## RECORDED INFORMATION

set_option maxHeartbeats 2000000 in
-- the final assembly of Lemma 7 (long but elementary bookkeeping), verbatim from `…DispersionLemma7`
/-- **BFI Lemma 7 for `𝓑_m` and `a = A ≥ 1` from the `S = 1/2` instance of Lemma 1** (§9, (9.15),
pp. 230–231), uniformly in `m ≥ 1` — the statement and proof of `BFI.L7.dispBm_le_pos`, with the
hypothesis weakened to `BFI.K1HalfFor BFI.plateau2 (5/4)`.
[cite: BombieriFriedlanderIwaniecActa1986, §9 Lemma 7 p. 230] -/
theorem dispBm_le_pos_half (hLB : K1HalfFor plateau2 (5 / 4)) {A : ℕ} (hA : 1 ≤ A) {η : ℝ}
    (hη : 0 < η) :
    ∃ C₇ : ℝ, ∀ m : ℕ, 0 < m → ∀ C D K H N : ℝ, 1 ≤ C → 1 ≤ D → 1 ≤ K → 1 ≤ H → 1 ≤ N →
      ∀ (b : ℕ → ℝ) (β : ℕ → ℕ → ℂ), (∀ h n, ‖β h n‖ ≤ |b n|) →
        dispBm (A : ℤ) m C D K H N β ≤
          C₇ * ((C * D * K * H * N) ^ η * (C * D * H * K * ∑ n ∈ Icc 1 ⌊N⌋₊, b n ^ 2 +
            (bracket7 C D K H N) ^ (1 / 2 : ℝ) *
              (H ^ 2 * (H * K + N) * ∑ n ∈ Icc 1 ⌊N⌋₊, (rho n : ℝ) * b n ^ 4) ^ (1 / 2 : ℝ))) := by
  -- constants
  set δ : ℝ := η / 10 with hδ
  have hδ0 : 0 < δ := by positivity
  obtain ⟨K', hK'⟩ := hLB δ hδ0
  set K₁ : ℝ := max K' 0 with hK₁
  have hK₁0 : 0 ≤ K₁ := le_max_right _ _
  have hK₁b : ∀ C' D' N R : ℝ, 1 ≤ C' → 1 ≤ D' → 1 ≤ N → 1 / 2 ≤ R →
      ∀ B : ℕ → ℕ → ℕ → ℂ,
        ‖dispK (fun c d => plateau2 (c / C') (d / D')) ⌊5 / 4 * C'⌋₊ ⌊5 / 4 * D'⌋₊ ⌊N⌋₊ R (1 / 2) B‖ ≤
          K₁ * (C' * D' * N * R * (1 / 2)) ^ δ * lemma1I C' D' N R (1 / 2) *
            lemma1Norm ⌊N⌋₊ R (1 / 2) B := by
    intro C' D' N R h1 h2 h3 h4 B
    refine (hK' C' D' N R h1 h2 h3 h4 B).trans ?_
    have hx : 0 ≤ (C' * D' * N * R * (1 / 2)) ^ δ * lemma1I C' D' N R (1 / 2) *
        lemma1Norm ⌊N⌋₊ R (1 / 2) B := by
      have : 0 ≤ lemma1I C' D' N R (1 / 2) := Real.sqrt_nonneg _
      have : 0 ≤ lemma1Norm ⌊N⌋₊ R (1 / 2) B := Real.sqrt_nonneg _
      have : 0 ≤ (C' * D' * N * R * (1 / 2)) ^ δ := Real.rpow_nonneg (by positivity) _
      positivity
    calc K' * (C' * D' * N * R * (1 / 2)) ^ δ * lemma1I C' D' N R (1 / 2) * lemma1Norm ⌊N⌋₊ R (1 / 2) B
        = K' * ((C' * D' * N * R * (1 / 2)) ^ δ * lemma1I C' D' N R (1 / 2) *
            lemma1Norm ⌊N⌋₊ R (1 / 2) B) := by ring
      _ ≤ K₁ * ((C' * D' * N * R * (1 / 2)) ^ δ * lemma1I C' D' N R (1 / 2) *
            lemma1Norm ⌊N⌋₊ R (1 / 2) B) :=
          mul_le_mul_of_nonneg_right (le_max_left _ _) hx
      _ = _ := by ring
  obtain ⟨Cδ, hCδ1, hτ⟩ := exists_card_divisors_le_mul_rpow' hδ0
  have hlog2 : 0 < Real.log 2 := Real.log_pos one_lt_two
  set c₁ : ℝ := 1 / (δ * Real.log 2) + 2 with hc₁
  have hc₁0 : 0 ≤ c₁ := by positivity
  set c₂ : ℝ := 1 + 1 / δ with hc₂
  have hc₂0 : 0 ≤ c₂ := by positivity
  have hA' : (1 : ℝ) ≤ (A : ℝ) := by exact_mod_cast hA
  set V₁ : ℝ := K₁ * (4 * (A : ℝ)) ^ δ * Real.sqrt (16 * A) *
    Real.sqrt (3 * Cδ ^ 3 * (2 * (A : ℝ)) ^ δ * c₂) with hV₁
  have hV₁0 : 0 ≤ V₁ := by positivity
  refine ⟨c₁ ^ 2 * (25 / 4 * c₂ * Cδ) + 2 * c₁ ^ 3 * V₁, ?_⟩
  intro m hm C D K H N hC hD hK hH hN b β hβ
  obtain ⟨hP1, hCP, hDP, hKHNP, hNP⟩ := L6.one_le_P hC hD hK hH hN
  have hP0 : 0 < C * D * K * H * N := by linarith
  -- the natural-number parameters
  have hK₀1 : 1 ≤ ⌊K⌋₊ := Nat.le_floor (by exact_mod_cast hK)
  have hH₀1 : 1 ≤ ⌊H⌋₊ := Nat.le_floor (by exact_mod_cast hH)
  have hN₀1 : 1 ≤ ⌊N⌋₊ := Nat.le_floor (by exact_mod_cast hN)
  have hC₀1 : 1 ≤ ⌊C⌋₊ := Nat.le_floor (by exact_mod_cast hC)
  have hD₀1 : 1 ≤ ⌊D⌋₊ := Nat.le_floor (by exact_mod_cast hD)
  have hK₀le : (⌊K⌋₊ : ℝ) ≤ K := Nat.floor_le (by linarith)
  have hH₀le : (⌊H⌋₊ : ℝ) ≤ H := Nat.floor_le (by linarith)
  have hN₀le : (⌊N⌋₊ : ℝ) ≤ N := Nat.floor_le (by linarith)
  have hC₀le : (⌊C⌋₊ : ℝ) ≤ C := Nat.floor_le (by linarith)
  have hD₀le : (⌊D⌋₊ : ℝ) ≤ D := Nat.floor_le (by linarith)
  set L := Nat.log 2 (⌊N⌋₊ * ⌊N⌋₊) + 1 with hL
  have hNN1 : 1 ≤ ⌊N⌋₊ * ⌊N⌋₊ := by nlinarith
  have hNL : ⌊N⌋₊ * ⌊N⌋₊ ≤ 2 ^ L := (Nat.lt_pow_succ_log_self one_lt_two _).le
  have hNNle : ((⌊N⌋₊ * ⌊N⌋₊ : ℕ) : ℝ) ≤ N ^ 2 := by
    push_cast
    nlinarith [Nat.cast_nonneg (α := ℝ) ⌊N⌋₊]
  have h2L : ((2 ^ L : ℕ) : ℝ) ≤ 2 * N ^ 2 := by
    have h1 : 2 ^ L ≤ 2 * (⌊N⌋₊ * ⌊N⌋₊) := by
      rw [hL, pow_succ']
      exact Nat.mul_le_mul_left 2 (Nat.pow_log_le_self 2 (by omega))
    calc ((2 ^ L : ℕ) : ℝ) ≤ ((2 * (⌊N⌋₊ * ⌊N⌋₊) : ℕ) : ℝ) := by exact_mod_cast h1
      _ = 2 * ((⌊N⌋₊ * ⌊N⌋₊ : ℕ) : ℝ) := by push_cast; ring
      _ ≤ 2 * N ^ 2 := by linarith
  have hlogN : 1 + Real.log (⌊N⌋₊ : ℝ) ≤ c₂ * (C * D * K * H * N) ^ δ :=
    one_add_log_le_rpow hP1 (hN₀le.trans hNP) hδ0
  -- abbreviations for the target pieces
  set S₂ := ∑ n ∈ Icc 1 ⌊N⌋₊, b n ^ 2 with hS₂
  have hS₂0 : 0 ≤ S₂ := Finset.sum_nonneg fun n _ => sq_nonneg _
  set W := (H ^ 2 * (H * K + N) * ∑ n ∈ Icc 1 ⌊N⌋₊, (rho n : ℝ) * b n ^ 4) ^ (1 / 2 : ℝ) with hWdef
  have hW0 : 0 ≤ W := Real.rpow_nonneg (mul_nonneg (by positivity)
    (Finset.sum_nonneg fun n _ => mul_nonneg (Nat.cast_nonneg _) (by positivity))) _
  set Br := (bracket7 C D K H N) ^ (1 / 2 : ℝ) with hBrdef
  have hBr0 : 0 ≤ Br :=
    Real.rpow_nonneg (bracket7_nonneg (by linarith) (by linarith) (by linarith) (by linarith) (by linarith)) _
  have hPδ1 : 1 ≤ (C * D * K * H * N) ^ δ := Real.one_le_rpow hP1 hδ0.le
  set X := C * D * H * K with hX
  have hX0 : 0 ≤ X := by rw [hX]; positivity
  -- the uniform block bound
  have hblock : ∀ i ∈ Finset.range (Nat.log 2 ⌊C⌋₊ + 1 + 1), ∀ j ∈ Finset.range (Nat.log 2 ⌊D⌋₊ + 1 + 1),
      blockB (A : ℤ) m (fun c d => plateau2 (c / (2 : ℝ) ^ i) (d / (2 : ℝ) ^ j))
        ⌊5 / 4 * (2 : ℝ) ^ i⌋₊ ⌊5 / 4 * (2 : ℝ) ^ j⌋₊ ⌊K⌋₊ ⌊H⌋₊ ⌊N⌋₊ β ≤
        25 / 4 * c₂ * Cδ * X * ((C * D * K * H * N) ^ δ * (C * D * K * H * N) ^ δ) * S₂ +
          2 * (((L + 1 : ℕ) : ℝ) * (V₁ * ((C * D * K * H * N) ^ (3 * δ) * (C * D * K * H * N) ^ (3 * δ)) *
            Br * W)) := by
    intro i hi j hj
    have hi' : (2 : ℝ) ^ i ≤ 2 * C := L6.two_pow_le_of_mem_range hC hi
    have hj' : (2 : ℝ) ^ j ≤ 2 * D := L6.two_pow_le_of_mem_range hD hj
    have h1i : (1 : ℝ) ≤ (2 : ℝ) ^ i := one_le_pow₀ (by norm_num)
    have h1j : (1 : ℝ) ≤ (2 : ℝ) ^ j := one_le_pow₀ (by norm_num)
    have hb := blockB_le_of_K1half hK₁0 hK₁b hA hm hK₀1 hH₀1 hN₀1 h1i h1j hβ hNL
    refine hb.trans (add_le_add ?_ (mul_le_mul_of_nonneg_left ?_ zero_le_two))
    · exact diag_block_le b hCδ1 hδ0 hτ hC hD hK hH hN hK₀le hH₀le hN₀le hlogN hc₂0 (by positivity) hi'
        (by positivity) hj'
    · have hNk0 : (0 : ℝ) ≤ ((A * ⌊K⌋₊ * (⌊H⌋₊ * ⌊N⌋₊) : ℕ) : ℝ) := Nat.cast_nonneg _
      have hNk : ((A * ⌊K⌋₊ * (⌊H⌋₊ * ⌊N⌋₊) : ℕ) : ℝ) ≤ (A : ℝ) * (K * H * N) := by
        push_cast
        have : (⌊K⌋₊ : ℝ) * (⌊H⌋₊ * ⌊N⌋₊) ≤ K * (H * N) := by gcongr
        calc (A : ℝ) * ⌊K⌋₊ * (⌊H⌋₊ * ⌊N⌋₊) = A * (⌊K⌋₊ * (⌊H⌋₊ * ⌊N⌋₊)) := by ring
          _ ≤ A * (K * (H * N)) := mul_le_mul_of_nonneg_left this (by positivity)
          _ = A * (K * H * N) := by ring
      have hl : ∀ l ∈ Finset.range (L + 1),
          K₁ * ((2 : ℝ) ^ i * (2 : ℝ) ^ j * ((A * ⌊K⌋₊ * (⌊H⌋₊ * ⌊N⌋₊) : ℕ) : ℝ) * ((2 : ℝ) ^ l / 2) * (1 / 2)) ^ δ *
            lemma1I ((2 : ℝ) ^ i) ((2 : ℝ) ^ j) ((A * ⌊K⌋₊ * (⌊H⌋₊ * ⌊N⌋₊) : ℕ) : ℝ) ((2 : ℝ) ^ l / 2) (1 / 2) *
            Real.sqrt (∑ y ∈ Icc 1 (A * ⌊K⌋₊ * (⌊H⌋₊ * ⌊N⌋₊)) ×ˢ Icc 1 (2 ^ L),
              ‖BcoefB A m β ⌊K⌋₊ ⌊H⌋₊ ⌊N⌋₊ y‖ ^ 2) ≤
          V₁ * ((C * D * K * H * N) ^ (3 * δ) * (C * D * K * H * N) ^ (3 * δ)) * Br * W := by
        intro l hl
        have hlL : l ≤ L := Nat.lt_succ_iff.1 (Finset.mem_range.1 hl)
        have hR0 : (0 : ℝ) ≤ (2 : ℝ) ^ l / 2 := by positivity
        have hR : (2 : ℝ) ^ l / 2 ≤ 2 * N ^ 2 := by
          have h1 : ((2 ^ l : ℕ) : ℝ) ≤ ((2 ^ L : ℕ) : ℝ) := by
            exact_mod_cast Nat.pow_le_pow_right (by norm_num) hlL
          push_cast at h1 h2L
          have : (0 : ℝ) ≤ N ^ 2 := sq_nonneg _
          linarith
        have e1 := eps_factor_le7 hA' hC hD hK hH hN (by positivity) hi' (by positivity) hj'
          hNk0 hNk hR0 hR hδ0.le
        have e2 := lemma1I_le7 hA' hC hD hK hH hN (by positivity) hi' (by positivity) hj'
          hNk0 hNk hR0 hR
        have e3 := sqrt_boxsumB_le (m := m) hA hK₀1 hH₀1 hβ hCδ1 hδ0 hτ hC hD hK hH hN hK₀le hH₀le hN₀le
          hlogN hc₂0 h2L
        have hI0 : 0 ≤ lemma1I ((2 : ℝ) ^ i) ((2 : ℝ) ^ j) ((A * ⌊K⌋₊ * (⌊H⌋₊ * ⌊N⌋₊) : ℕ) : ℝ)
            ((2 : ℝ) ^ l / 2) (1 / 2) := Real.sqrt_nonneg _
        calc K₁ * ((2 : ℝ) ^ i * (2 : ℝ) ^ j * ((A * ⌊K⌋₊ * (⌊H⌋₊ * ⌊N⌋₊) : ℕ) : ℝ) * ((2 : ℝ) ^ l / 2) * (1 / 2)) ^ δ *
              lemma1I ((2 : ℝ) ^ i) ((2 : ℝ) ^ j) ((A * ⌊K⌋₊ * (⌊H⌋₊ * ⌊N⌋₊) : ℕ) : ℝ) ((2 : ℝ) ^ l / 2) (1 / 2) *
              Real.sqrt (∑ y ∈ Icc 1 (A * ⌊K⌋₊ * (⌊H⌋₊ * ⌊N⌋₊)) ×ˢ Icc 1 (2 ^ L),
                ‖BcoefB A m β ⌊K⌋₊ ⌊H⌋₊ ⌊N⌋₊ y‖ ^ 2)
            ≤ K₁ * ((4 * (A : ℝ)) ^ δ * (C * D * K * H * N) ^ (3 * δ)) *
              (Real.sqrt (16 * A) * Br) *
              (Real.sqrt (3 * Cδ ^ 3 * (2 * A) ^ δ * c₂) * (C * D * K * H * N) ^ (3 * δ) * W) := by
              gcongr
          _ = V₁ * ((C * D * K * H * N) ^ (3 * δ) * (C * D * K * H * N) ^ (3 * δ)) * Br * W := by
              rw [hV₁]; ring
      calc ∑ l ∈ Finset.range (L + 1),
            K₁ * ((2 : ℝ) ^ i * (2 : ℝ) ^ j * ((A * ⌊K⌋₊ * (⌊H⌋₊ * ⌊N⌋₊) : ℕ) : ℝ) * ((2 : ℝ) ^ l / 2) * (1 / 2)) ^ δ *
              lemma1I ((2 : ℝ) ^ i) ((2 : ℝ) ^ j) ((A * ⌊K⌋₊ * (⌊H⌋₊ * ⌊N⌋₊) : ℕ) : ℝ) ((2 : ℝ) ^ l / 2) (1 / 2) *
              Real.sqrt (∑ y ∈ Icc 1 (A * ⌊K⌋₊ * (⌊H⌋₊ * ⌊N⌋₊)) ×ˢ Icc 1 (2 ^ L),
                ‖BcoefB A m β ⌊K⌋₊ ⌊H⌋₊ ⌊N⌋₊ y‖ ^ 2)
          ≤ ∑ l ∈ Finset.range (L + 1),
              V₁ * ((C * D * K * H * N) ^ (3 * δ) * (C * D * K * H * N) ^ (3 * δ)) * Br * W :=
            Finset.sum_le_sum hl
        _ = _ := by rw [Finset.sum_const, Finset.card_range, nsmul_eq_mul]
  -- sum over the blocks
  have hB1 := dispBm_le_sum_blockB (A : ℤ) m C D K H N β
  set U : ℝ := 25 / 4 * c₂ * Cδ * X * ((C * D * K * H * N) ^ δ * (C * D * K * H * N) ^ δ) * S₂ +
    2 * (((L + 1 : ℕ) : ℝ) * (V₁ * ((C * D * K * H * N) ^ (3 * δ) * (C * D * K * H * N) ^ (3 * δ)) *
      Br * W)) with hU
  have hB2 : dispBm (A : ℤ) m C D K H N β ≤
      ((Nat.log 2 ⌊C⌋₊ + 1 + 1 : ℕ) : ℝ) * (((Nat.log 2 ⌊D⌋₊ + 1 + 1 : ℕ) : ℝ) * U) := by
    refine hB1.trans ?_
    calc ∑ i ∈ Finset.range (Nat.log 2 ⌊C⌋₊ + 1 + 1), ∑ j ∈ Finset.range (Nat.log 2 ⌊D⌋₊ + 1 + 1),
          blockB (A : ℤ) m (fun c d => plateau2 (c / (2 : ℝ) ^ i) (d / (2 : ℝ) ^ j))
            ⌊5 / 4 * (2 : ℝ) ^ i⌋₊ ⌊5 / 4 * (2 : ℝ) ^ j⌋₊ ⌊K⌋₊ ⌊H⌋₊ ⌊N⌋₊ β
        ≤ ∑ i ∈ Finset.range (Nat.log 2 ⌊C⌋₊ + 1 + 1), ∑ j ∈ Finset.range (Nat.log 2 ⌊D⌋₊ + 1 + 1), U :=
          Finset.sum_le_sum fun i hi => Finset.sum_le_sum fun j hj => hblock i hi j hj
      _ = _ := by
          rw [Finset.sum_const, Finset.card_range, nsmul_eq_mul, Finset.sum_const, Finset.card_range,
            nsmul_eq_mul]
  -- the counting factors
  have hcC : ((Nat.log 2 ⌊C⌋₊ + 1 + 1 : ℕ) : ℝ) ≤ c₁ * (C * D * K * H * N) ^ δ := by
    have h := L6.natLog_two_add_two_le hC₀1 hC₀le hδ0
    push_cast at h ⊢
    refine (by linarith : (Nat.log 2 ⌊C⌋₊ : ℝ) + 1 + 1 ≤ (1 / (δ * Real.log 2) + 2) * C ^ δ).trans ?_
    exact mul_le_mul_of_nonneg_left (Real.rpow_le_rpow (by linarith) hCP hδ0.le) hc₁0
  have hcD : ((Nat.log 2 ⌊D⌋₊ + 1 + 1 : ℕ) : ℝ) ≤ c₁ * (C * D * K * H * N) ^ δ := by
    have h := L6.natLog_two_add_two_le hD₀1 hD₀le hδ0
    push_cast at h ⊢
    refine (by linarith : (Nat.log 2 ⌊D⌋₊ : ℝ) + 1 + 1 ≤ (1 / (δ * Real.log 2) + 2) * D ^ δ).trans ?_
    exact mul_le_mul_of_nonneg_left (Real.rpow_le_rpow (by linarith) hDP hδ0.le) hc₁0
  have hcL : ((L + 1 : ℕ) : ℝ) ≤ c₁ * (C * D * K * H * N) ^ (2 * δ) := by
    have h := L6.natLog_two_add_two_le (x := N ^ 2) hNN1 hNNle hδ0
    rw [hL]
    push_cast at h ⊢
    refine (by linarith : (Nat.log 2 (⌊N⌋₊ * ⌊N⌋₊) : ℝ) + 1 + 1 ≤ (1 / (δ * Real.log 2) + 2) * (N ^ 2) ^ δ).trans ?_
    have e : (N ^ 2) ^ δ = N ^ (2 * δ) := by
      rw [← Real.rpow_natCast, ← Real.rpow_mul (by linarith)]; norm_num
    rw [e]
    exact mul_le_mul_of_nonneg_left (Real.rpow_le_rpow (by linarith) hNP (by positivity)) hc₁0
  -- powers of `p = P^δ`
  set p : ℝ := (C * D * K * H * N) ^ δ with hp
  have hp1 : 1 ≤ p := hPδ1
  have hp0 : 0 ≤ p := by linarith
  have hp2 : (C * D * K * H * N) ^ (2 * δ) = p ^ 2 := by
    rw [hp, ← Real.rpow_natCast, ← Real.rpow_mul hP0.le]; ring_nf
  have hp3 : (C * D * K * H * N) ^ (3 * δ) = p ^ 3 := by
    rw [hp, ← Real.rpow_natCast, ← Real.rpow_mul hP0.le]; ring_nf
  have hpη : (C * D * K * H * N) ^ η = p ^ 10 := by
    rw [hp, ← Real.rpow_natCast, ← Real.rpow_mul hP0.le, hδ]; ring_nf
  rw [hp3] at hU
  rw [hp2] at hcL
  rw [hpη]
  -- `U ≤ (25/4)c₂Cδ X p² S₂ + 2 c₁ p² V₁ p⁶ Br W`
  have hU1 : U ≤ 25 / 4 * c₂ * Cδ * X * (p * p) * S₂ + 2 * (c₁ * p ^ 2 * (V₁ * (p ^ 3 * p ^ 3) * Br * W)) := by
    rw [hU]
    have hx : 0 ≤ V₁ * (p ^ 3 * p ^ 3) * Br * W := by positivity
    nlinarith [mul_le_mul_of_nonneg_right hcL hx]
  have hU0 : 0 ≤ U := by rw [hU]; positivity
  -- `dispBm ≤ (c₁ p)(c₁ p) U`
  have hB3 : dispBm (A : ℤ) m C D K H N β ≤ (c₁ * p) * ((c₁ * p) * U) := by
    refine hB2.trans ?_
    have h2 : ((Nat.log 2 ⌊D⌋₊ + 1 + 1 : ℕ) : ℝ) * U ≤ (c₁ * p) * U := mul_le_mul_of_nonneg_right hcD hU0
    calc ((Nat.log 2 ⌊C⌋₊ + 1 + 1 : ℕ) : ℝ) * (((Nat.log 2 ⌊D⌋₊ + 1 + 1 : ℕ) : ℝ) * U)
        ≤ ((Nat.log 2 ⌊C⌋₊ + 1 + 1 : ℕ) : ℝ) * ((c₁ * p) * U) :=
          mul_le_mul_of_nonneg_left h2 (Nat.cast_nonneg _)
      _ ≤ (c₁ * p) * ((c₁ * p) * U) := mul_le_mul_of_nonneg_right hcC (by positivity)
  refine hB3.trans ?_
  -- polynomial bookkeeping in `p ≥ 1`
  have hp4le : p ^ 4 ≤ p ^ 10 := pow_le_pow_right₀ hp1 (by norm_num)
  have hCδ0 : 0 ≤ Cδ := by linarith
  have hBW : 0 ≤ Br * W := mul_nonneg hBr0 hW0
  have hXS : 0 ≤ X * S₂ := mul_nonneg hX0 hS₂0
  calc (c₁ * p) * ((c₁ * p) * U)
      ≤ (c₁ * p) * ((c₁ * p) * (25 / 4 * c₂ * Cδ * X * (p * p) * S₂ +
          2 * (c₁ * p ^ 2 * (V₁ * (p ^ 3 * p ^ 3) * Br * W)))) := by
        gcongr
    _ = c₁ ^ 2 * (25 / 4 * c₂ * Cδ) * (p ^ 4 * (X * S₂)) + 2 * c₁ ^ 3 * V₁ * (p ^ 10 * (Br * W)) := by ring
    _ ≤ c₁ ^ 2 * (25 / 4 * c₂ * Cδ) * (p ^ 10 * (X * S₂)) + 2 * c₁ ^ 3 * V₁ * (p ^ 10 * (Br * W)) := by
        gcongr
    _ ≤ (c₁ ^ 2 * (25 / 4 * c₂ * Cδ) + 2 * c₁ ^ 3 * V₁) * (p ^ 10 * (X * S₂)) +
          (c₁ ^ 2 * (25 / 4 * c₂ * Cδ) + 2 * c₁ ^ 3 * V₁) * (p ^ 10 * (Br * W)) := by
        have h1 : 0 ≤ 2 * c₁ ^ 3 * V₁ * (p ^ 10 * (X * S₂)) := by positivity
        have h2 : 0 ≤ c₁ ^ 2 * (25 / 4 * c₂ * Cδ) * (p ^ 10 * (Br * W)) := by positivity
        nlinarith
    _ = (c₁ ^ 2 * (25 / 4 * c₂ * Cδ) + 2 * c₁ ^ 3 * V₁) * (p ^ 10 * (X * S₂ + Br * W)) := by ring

## ASSIGNMENT
Figure out how many lines of the listing above include "hNNle"; the answer is that number alone.

## TASK SOLUTION
2